Sağlık Bilimleri Üniversitesi Hamidiye Tıp Fakültesi Acil Tıp Ana Bilim Kısmı Öğretim Üyesi Prof. Dr. Özgür Söğüt, yaşanan sıcaklıklarla gelen hastalıklara ait açıklama yaptı.
Söğüt, gün içinde hava sıcaklığının 32 derecenin üzerine çıkması ve göreli nem ölçüsünün yüzde 60’ın üzerine ulaşmasıyla şahıslarda sıcak bitkinliği ve çarpması üzere farklı tablolar görülebileceğini belirterek, şöyle devam etti:
Yaş ve sıhhat durumu nedeniyle sıcak havalardan etkilenmenin bireylerde farklılık gösterebildiğini tabir eden Söğüt, “Riskli kümeler var, bunlar ileri yaş kümesindeki kimseler, astım, bronşit, kalp yetmezliği, böbrek hastalıkları, yüksek tansiyon üzere kronik hastalığı olanlar, tertipli ilaç kullananlar, beden kitle endeksi artmış, kilo sorunu yaşayanlar ve bilhassa sıvı ve mineral kaybının daha fazla artmasına neden olduğu için alkol alan bireyler sıcaktan en fazla etkilenen kümesi oluşturuyor.” dedi.

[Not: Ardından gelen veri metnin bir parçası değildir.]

import Literature.Geometry.Lorentzian.GeodesicMaximalFlow
import HarnessLib

/-!
# Continuation of geodesic lifts along an injective map

A generic continuation principle for lifting curves to geodesics, at the level of a `C¹`
covariant derivative `cov` on a Hausdorff manifold `M` without boundary (the setting of
`Literature.Geometry.Lorentzian.GeodesicMaximal`).  Let `χ : M → P` be an injective map into a
type `P`, `c : dom → P` a curve on an order-connected parameter set, and `γ` a MAXIMAL geodesic of
`cov` on `dom' ∋ 0`, `dom' ⊆ dom`, lifting `c` along `χ` (`χ ∘ γ = c` on `dom'`).  Suppose that
`c` has LOCAL geodesic lifts through every point of `χ(M)` it visits: for every `b ∈ dom` with
`c b ∈ χ(M)` there is a geodesic `β` on an open interval `D ∋ 0` with `χ ∘ β = c(· + b)` on `D`.

* `IsMaximalGeodesicOn.mem_of_forall_exists_lift` — then the maximal lift reaches as far forward
  as `c` stays inside `χ(M)`: if `t₁ ∈ dom`, `t₁ ≥ 0` and `c([0, t₁]) ⊆ χ(M)`, then `t₁ ∈ dom'`.

Proof (the supremum argument of O'Neill 1983, Ch. 3, Prop. 24 / Ch. 5, Lemma 8): otherwise
`b = sup dom' ∈ (0, t₁]`, `c b ∈ χ(M)`, and a local lift `β` at `b` agrees with `γ(· + b)` just
below `0` (injectivity of `χ`); the translate of `γ` by `b − δ` is the maximal geodesic with the
initial data of the translate of `β` by `−δ` (`IsMaximalGeodesicOn.comp_add`, uniqueness
`exists_isMaximalGeodesicOn`), whose domain contains `δ` — so `b ∈ dom'`, a contradiction.
Typical use: `χ` an injective local isometry, `c` a geodesic of the target, local lifts from the
local-isometry property (O'Neill 1983, Ch. 3, pp. 90–91).

Everything is proved; no definitions and no named facts are introduced.

## References

* B. O'Neill, *Semi-Riemannian geometry with applications to relativity*, Academic Press 1983,
  Ch. 3, Prop. 24 (p. 68) and pp. 90–91.
-/

noncomputable section

open Bundle Set Function Filter
open scoped Manifold ContDiff Topology

namespace Literature.Geometry.Lorentzian

variable {E : Type*} [NormedAddCommGroup E] [NormedSpace ℝ E] {H : Type*} [TopologicalSpace H]
  {I : ModelWithCorners ℝ E H} {M : Type*} [TopologicalSpace M] [ChartedSpace H M]
  [IsManifold I ∞ M] [FiniteDimensional ℝ E]
  {cov : CovariantDerivative I E (TangentSpace I : M → Type _)}
  [CompleteSpace E] [T2Space M] [BoundarylessManifold I M]
  [CovariantDerivative.ContMDiffCovariantDerivative cov 1]
  {P : Type*}

/-- **Continuation of geodesic lifts along an injective map.**  Let `χ : M → P` be injective,
`c` a curve on the order-connected parameter set `dom`, and `γ` a maximal geodesic of the `C¹`
connection `cov` (Hausdorff manifold without boundary) on `dom' ∋ 0`, `dom' ⊆ dom`, with
`χ ∘ γ = c` on `dom'`.  If for every `b ∈ dom` with `c b ∈ range χ` there is a geodesic `β` on an
open interval `D ∋ 0` with `χ (β u) = c (u + b)` for `u ∈ D`, then for every `t₁ ∈ dom`,
`t₁ ≥ 0`, with `c([0, t₁]) ⊆ range χ` we have `t₁ ∈ dom'`.  Supremum argument: at
`b = sup dom' ≤ t₁` a local lift agrees with `γ(· + b)` just below `0` by injectivity, and the
translate of `γ` by `b − δ` is THE maximal geodesic with the data of the translate of the local
lift by `−δ` (O'Neill 1983, Ch. 3, Prop. 24), whose domain reaches `δ`, forcing `b ∈ dom'`.
[cite: ONeill1983, Ch. 3, Prop. 24] -/
theorem IsMaximalGeodesicOn.mem_of_forall_exists_lift {χ : M → P} (hinj : Injective χ)
    {c : ℝ → P} {dom : Set ℝ} (hdom : dom.OrdConnected)
    {γ : ℝ → M} {dom' : Set ℝ} (hmax : IsMaximalGeodesicOn cov γ dom') (h0 : (0 : ℝ) ∈ dom')
    (hsub : dom' ⊆ dom) (hagree : ∀ t ∈ dom', χ (γ t) = c t)
    (hlift : ∀ b ∈ dom, c b ∈ range χ → ∃ (β : ℝ → M) (D : Set ℝ), IsOpen D ∧ D.OrdConnected ∧
      (0 : ℝ) ∈ D ∧ IsGeodesicOn cov β D ∧ ∀ u ∈ D, χ (β u) = c (u + b))
    {t₁ : ℝ} (ht₁ : t₁ ∈ dom) (ht₁0 : 0 ≤ t₁) (hrange : ∀ t ∈ Icc 0 t₁, c t ∈ range χ) :
    t₁ ∈ dom' := by
  by_contra hnot
  have hoc' : dom'.OrdConnected := hmax.2.1
  -- `dom'` lies below `t₁`; its supremum `b` is positive, at most `t₁`, and not in `dom'`
  have hlt : ∀ t ∈ dom', t < t₁ := fun t ht ↦
    lt_of_not_ge fun hle ↦ hnot (hoc'.out h0 ht ⟨ht₁0, hle⟩)
  have hne : dom'.Nonempty := ⟨0, h0⟩
  have hbdd : BddAbove dom' := ⟨t₁, fun t ht ↦ (hlt t ht).le⟩
  set b := sSup dom' with hb_def
  have hbt₁ : b ≤ t₁ := csSup_le hne fun t ht ↦ (hlt t ht).le
  have hIco : Ico 0 b ⊆ dom' := fun t ht ↦ by
    obtain ⟨t', ht', htt'⟩ := exists_lt_of_lt_csSup hne ht.2
    exact hoc'.out h0 ht' ⟨ht.1, htt'.le⟩
  have hbnot : b ∉ dom' := fun hbmem ↦ by
    obtain ⟨ε, hε, hball⟩ := Metric.isOpen_iff.1 hmax.isOpen b hbmem
    have hmem : b + ε / 2 ∈ dom' := hball (by
      rw [Metric.mem_ball, Real.dist_eq, add_sub_cancel_left, abs_of_pos (half_pos hε)]
      exact half_lt_self hε)
    have := le_csSup hbdd hmem
    linarith
  obtain ⟨ε₀, hε₀, hball₀⟩ := Metric.isOpen_iff.1 hmax.isOpen 0 h0
  have hb0 : 0 < b := by
    have hmem : ε₀ / 2 ∈ dom' := hball₀ (by
      rw [Metric.mem_ball, Real.dist_eq, sub_zero, abs_of_pos (half_pos hε₀)]
      exact half_lt_self hε₀)
    have := le_csSup hbdd hmem
    linarith [half_pos hε₀]
  have hb01 : b ∈ Icc 0 t₁ := ⟨hb0.le, hbt₁⟩
  have hbdom : b ∈ dom := hdom.out (hsub h0) ht₁ hb01
  -- a local lift at `b`; it agrees with `γ(· + b)` wherever both make sense
  obtain ⟨β, D, hDo, hDc, h0D, hβ, hβc⟩ := hlift b hbdom (hrange b hb01)
  have hβγ : ∀ u ∈ D, u + b ∈ dom' → β u = γ (u + b) := fun u hu hu' ↦
    hinj (by rw [hβc u hu, hagree _ hu'])
  -- a parameter `δ > 0` with `-δ ∈ D` and `b - δ ∈ dom'`
  obtain ⟨ε, hε, hballD⟩ := Metric.isOpen_iff.1 hDo 0 h0D
  set δ : ℝ := min (ε / 2) (b / 2) with hδ_def
  have hδ0 : 0 < δ := lt_min (half_pos hε) (half_pos hb0)
  have hδε : δ < ε := (min_le_left _ _).trans_lt (half_lt_self hε)
  have hδb : δ < b := (min_le_right _ _).trans_lt (half_lt_self hb0)
  have hδD : -δ ∈ D := hballD (by
    rw [Metric.mem_ball, dist_zero_right, norm_neg, Real.norm_eq_abs, abs_of_pos hδ0]
    exact hδε)
  have hbδ : b - δ ∈ dom' := hIco ⟨by linarith, by linarith⟩
  -- the translates `u ↦ β (u - δ)` (a geodesic) and `u ↦ γ (u + (b - δ))` (maximal) near `0`
  have h1geo : IsGeodesicOn cov (fun u ↦ β (u - δ)) ((fun u ↦ u - δ) ⁻¹' D) := hβ.comp_sub_const δ
  have h1open : IsOpen ((fun u : ℝ ↦ u - δ) ⁻¹' D) := hDo.preimage (continuous_id.sub continuous_const)
  have h1oc : ((fun u : ℝ ↦ u - δ) ⁻¹' D).OrdConnected :=
    ⟨fun a₁ ha₁ a₂ ha₂ u hu ↦ hDc.out ha₁ ha₂ ⟨by linarith [hu.1], by linarith [hu.2]⟩⟩
  have h01 : (0 : ℝ) ∈ (fun u : ℝ ↦ u - δ) ⁻¹' D := by
    show (0 : ℝ) - δ ∈ D
    rw [zero_sub]; exact hδD
  have h2max := hmax.comp_add (b - δ)
  have h02 : (0 : ℝ) ∈ {u : ℝ | u + (b - δ) ∈ dom'} := by
    show 0 + (b - δ) ∈ dom'
    rw [zero_add]; exact hbδ
  have hev : (fun u ↦ β (u - δ)) =ᶠ[𝓝 0] fun u ↦ γ (u - (-(b - δ))) := by
    have hn1 : ∀ᶠ u in 𝓝 (0 : ℝ), u - δ ∈ D :=
      (continuous_id.sub continuous_const).continuousAt.preimage_mem_nhds
        (hDo.mem_nhds (by show (0 : ℝ) - δ ∈ D; rw [zero_sub]; exact hδD))
    have hn2 : ∀ᶠ u in 𝓝 (0 : ℝ), u - δ + b ∈ dom' :=
      ((continuous_id.sub continuous_const).add continuous_const).continuousAt.preimage_mem_nhds
        (hmax.isOpen.mem_nhds (by
          show (0 : ℝ) - δ + b ∈ dom'
          rw [zero_sub, neg_add_eq_sub]; exact hbδ))
    filter_upwards [hn1, hn2] with u hu1 hu2
    have e2 : u - (-(b - δ)) = u - δ + b := by ring
    show β (u - δ) = γ (u - (-(b - δ)))
    rw [e2]
    exact hβγ _ hu1 hu2
  have hpos : (fun u ↦ β (u - δ)) 0 = (fun u ↦ γ (u - (-(b - δ)))) 0 := hev.eq_of_nhds
  have hvel : velocity I (fun u ↦ β (u - δ)) 0 = velocity I (fun u ↦ γ (u - (-(b - δ)))) 0 :=
    velocity_congr_of_eventuallyEq (I := I) hev
  -- both are restrictions of THE maximal geodesic with these data; the second is all of it
  obtain ⟨Γ, S, hΓmax, -, -, -, hΓr⟩ :=
    exists_isMaximalGeodesicOn (cov := cov) ((fun u ↦ β (u - δ)) 0)
      (velocity I (fun u ↦ β (u - δ)) 0)
  have h1S : (fun u : ℝ ↦ u - δ) ⁻¹' D ⊆ S := (hΓr _ _ h1open h1oc h01 h1geo rfl rfl).1
  obtain ⟨h2S, h2eq⟩ :=
    hΓr _ _ h2max.isOpen h2max.2.1 h02 h2max.isGeodesicOn hpos.symm hvel.symm
  have hS2 : S = {u : ℝ | u + (b - δ) ∈ dom'} :=
    h2max.2.2.2 Γ S hΓmax.isOpen hΓmax.2.1 h2S hΓmax.isGeodesicOn h2eq
  -- `δ` lies in the first domain, hence `b = δ + (b - δ)` lies in `dom'`
  have hδ1 : δ ∈ (fun u : ℝ ↦ u - δ) ⁻¹' D := by
    show δ - δ ∈ D
    rw [sub_self]; exact h0D
  have hb' : δ + (b - δ) ∈ dom' := by
    have h := h1S hδ1
    rw [hS2] at h
    exact h
  rw [add_sub_cancel] at hb'
  exact hbnot hb'

end Literature.Geometry.Lorentzian

end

Söğüt, riskli kümedeki bireylerin bilhassa sıcak günlerde daha serin ortamlarda bulunması gerektiğini vurgulayarak, “Genel olarak sıcak çarpmalarında dünya genelinde yüzde 10 ila 70 ortasında değişen mevt oranları var ama burada şunu vurgulamak isterim ki bilhassa altta yatan kronik hastalığı olan şahıslarda sıcak çarpması mevt nedeni olarak direkt değil, dolaylı neden. Örneğin bir akciğer, kalp üzere kronik hastalığının berbatlaşması sonucunda bu bireylerde hayatı tehdit edici durumlara, hayatını yitirmesine neden olabiliyor.” diye konuştu.
Sıcaktan hafif etkilenenlerin o andaki fizikî aktivitesini sonlandırıp, daha serin bir alanda vakit geçirmesi gerektiğini lisana getiren Söğüt, şayet bulantı, kusma şikayeti yoksa sıvı kaybına karşı su tüketilmesi, mineral kaybı için de tuzlu ayranın yararlı olabileceği teklifinde bulundu.

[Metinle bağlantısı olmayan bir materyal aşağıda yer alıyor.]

/-!
# Lang's order `ℤ⟨1, i, j, ij⟩ ⊂ (−1,3)_ℚ` inside the maximal order `O₆ = ℤ[1, I, J, (1 + I + J + K)/2]` of Bayer–Travesa:
# index `2`, `e = (1 + i + j − ij)/2` with `e² = e + 1`, `β = 2e²`, `O₆ = 𝔬 ⊔ 𝔬e² ⊔ 𝔬e⁴` — so `Γ₆ = Γ ⊔ Γσ ⊔ Γσ²` and Lang's
# curve is a cyclic triple cover of the Shimura curve `X₆` — and the elliptic / special CM points of `X₆` (Bayer–Travesa 2007,
# §1 Thm. 1.1, Table 1) recovered from Lang's curve: `τ_h ≡ τ_k ≢ i`, `τ₆ ≡ τ₆″ ≢ i√(2 − √3)` modulo `Γ₆`

[tag: complex_torus] [tag: abelian_surface] [tag: quaternion_multiplication] [tag: complex_multiplication]
[tag: shimura_curve] [tag: special_cycles] [tag: quaternion_order] [tag: maximal_order] [tag: elliptic_points]

Lane `lit-hodgefound`, seat p12, row g30-#4 — THEOREMS ONLY (no definition, no named fact, no instance); the sequel of g30-#3
(`…OrderThreeSymmetry`: `β = 3 + i + j − ij` normalises `𝔬`, `σ = ρ(β)` has order `3` on `Γ∖𝔥` and permutes the CM points).
Setting: Lang's family over `(−1,3)_ℚ`, `𝔬 = ℤ⟨1, i, j, ij⟩` (`order (-1) 3`), `Γ = ρ(𝔬¹)`. Bayer–Travesa work in
`H₆ = (3, −1)_ℚ` with basis `1, I, J, K = IJ` and the embedding `Φ(x + yI + zJ + tK) = (x + y√3, z + t√3; −(z − t√3), x − y√3)`;
comparing with the tree's `ρ(x₀ + x₁i + x₂j + x₃ij) = (x₀ + √3x₂, −x₁ + √3x₃; x₁ + √3x₃, x₀ − √3x₂)` gives the dictionary
`I = j`, `J = −i`, `K = IJ = ij`, `Φ = ρ`, so their maximal order `O₆ = ℤ[1, I, J, (1 + I + J + K)/2]` is `𝔬 + ℤe` with
`e := (1 + i + j − ij)/2` (`(1 + I + J + K)/2 − e = −i + ij ∈ 𝔬`), and their `Γ₆ = Φ((O₆)*₁) = ρ(O₆¹)`. The set `O₆` is written
here WITHOUT a new definition as the predicate `x ∈ 𝔬 ∨ x − e ∈ 𝔬`.

## The print, VERBATIM

* P. Bayer, A. Travesa, *Uniformizing functions for certain Shimura curves, in the case D = 6*, Acta Arith. 126 (2007)
  [BayerTravesa2007] §1 p. 316: «Let `H₆` be the rational quaternion algebra with basis `{1, I, J, K}` and defined by `I² = 3`,
  `J² = −1`, `IJ = −JI = K`. Its discriminant … is equal to `6` … we fix the embedding `Φ : H₆ → M(2, ℝ)` … All maximal
  orders in `H₆` are conjugate, and we fix the representative in this conjugacy class to be `O₆ := ℤ[1, I, J, (1 + I + J + K)/2]`.
  Let `(O₆)*₁ = {γ ∈ O₆ : n(γ) = 1}` … identified with its image `Γ₆ ⊆ SL(2, ℝ)` under `Φ`. This group admits the following
  description, given in [1]: `Γ₆ = {γ = ½(α, β; −β′, α′) : α, β ∈ ℤ[√3], det γ = 1, α ≡ β ≡ α√3 (mod 2)}`»;
  p. 317 Thm. 1.1: «Consider the hyperbolic hexagon `[P₁, …, P₆]` with vertices `Pᵢ` given in Table 1 … The vertices
  `P₁ ≡ P₃ ≡ P₅ (mod Γ₆)` and `P₆` are elliptic of order `2`; the remaining vertices `P₂, P₄` are elliptic of order `3`. The
  points `P₀, P₇ ≡ P₈ (mod Γ₆)` in Table 1 are a full set of representatives of the special complex multiplication (SCM)
  points of the genus zero curve `X₆`»; p. 318 Table 1: `P₃ = (2 − √3)i`, `P₅ = (√3 + i)/2`, `P₆ = i`, `P₇ = (1 + √2i)/√3`,
  `P₀ = (√6 − √2)i/2`.
* A. P. Ogg (1983) [Ogg1983RealPoints] §2 p. 283 («`𝒪 = μ𝒪μ⁻¹` … `𝒪^× = μ𝒪^×μ⁻¹`»); Kudla–Rapoport–Yang (2006)
  [KudlaRapoportYang2006] §3.2 Prop. 3.2.1, §3.4 (3.4.9), (3.4.13); Lang (1982) [Lang1982AbelianFunctions] Ch. IX §4–§5.

In the tree's coordinates: `P₃ = τ_k`, `P₅ = τ_h`, `P₆ = i` (the three `Γ`-inequivalent elliptic points with `A ≅ C_i²` of
g29-#3), `P₇ = τ₆ = (√3 + i√6)/3`, `P₀ = i√(2 − √3)` (the `Z(6)`-points of g28-#6/g29-#1).

## What is proved (`e = (1/2, 1/2, 1/2, −1/2)`, `O₆ := {x ∣ x ∈ 𝔬 ∨ x − e ∈ 𝔬}`)

* §1 `2e = 1 + i + j − ij ∈ 𝔬`, **`e ∉ 𝔬`**, **`e² = e + 1`** (`= (3 + i + j − ij)/2`), `(e²)‾ = (3 − i − j + ij)/2`,
  **`e²(e²)‾ = (e²)‾e² = 1`**, **`eē = −1`**, **`e³ = 2 + i + j − ij ∈ 𝔬` with `nr = −1`**, and **`β = 3 + i + j − ij = 2e²`**
  (g30-#3's `σ = ρ(β)` is the Möbius transformation of the norm-one unit `e²` of `O₆`).
* §2 **`O₆` is an additive group containing `𝔬` with `2·O₆ ⊆ 𝔬` (index `2`, `e ∉ 𝔬`) and CLOSED UNDER MULTIPLICATION**
  (`maxOrder_add/neg/mul`, via `n·e, e·n ∈ O₆` for `n ∈ 𝔬`: the numerators of `2ne` are all `≡ n₀ + n₁ + n₂ + n₃ (mod 2)`);
  **`Ad(e)`: `ex = (x₀, −2x₁ + 3x₂, −x₃, x₁ − 2x₂)e`, inverse `e(y₀, −2y₁ − 3y₃, −y₁ − 2y₃, −y₂) = ye`, so `e𝔬 = 𝔬e`**:
  `e` normalises Lang's order (`exists_e_mul_eq_and`).
* §3 **TRICHOTOMY: for `u = e + n`, `n ∈ 𝔬`: `u(e²)‾ ∈ 𝔬` if `Σnᵢ` is odd, `u(e²)‾(e²)‾ ∈ 𝔬` if `Σnᵢ` is even** (explicit
  coordinates), hence **`O₆ = 𝔬 ⊔ 𝔬·e² ⊔ 𝔬·e²e²`** (`exists_order_mul_e_pow`), norms preserved along the cosets; **`Γ₆ = Γ ∪ Γσ ∪
  Γσ²` on `𝔥`: every `u ∈ O₆` with `uū = 1` acts as `ρ(v)`, `ρ(v)∘σ` or `ρ(v)∘σ∘σ` for some `v ∈ 𝔬`, `vv̄ = 1`**
  (`exists_order_unit_moebius_eq`); and **`ρ(7 + 3i + 3j − 3ij) = ρ(β²)/2 ∉ ℝ^×ρ(𝔬^×)`** (`rho_beta_sq_ne_smul_rho_unit`), which
  with g30-#3's `ρ(β) ∉ ℝ^×ρ(𝔬^×)` makes the three cosets distinct: **`[Γ₆ : Γ] = 3`**.
* §4 (Bayer–Travesa Thm. 1.1 / Table 1 from Lang's curve) the general **`exē = y`, `eē = 1`, `ρ(x)z₁ = z₁`, `ρ(y)z₂ = z₂ ⟹
  ρ(e)z₁ = z₂`** (`moebius_eq_of_conj_norm_one`); **`P₃ ≡ P₅`: `u = −ie² = (1 − 3i − j − ij)/2 ∈ O₆`, `uū = 1`, `ρ(u)τ_h = τ_k`**;
  **`P₇`: `ρ(u)τ₆ = τ₆″`**; **`P₆ ≢ P₅`: NO `u ∈ O₆` with `uū = 1` maps `i` to `τ_h`** (via `Γ₆ = Γ ⊔ Γσ ⊔ Γσ²` and `i`,
  `σi ≅_ρ w₃τ_h`, `σ²i ≅_ρ w₃τ_k` all `Γ`-inequivalent to `τ_h`); **`P₇ ≢ P₀`: no such `u` maps `τ₆` to `i√(2 − √3)`**.

## Honest scope

`O₆` is handled as the explicit set `𝔬 ∪ (e + 𝔬)`; that it is a MAXIMAL order (reduced discriminant `6`) is Bayer–Travesa's
statement and is not re-proved here (no discriminant is computed); no fundamental domain, no genus, no claim that `i`, `τ_h`
are the ONLY elliptic points of order `2` of `X₆` or that `P₀`, `P₇` exhaust its SCM points (only the (in)equivalences printed
in Thm. 1.1 for the points the tree already has); the order-`3` elliptic points `P₂`, `P₄` are not treated. 0 definitions,
0 named facts, 0 instances — net debt `0`.

## References
* [BayerTravesa2007] P. Bayer, A. Travesa, *Uniformizing functions for certain Shimura curves, in the case D = 6*, Acta
  Arith. 126 (2007), no. 4, 315–339, §1 (p. 316), Thm. 1.1 (p. 317), Table 1 (p. 318).
* [Ogg1983RealPoints] A. P. Ogg, *Real points on Shimura curves* (1983), §2 p. 283.
* [KudlaRapoportYang2006] S. Kudla, M. Rapoport, T. Yang, *Modular Forms and Special Cycles on Shimura Curves* (2006),
  §3.2 Prop. 3.2.1, §3.4 (3.4.9), (3.4.13).
* [Lang1982AbelianFunctions] S. Lang, *Introduction to Algebraic and Abelian Functions*, 2nd ed. (1982), Ch. IX §4–§5.
-/

noncomputable section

Prof. Dr. Söğüt, su tüketemeyecek kadar çok bulantı ve kusma, sersemlik hali, çevreyi tanıyamama, şuur kaybı ve halüsinasyon durumunda ise hemen bir hastaneye başvurulması gerektiğini belirtti.
Bireysel tedbirlere değinen Söğüt, güneş ışıklarının dik açıda geldiği 12.00-16.00 saatleri ortasında mümkün olduğunca açık havada kalınmaması, mevsimine uygun ince ve açık renkte giyinilmesi, gün içerisinde sık aralıklarla sıvı tüketilmesi, fizikî aktivitelerin hava sıcaklığının nispeten daha düşük olacağı akşam saatlerine ertelenmesi tavsiyelerinde bulundu.
Sağlık Bilimleri Üniversitesi Hamidiye Tıp Fakültesi Deri ve Zührevi Hastalıklar Ana Bilim Kolu Lideri Prof. Dr. İlkin Zindancı ise artan hava sıcaklıklarının ciltte sıcaklık, yanma, şiddetli ağrı, şişme, kabarcıklar ve güneş yanığı oluşturabileceğini anlattı.
Zindancı, çocuk, yaşlı, hamile ve açık ciltli bireylerin güneş yanığına karşı daha hassas olduğunu lisana getirerek, “Güneşin dik açılarda geldiği saatlerden kaçınılması, açık havada geçirilen mühletlere dikkat edilmesi, geniş kenarlı şapkalar, güneş gözlükleri, kıyafetlerin ince ancak deriyi kapatır halde olması alınabilecek kolay tedbirler. Ayrıyeten güneş esirgeyici öneriyoruz. Güneş koruyucusu 50 faktör olmalı ve 3-4 saatte bir yenilenme kaydıyla yalnızca yüze değil el, kol ve göğüs üzere güneşi gören bölgelere sürülmesi gerekir.” tabirlerini kullandı.
Güneş yanıklarında şiddetli tepki yaşayanların uzman tabibe başvurmaları gerektiğini lisana getiren Zindancı, uygun tedavi yolları ile birkaç gün içinde şikayetlerinin sona ereceğini kaydetti.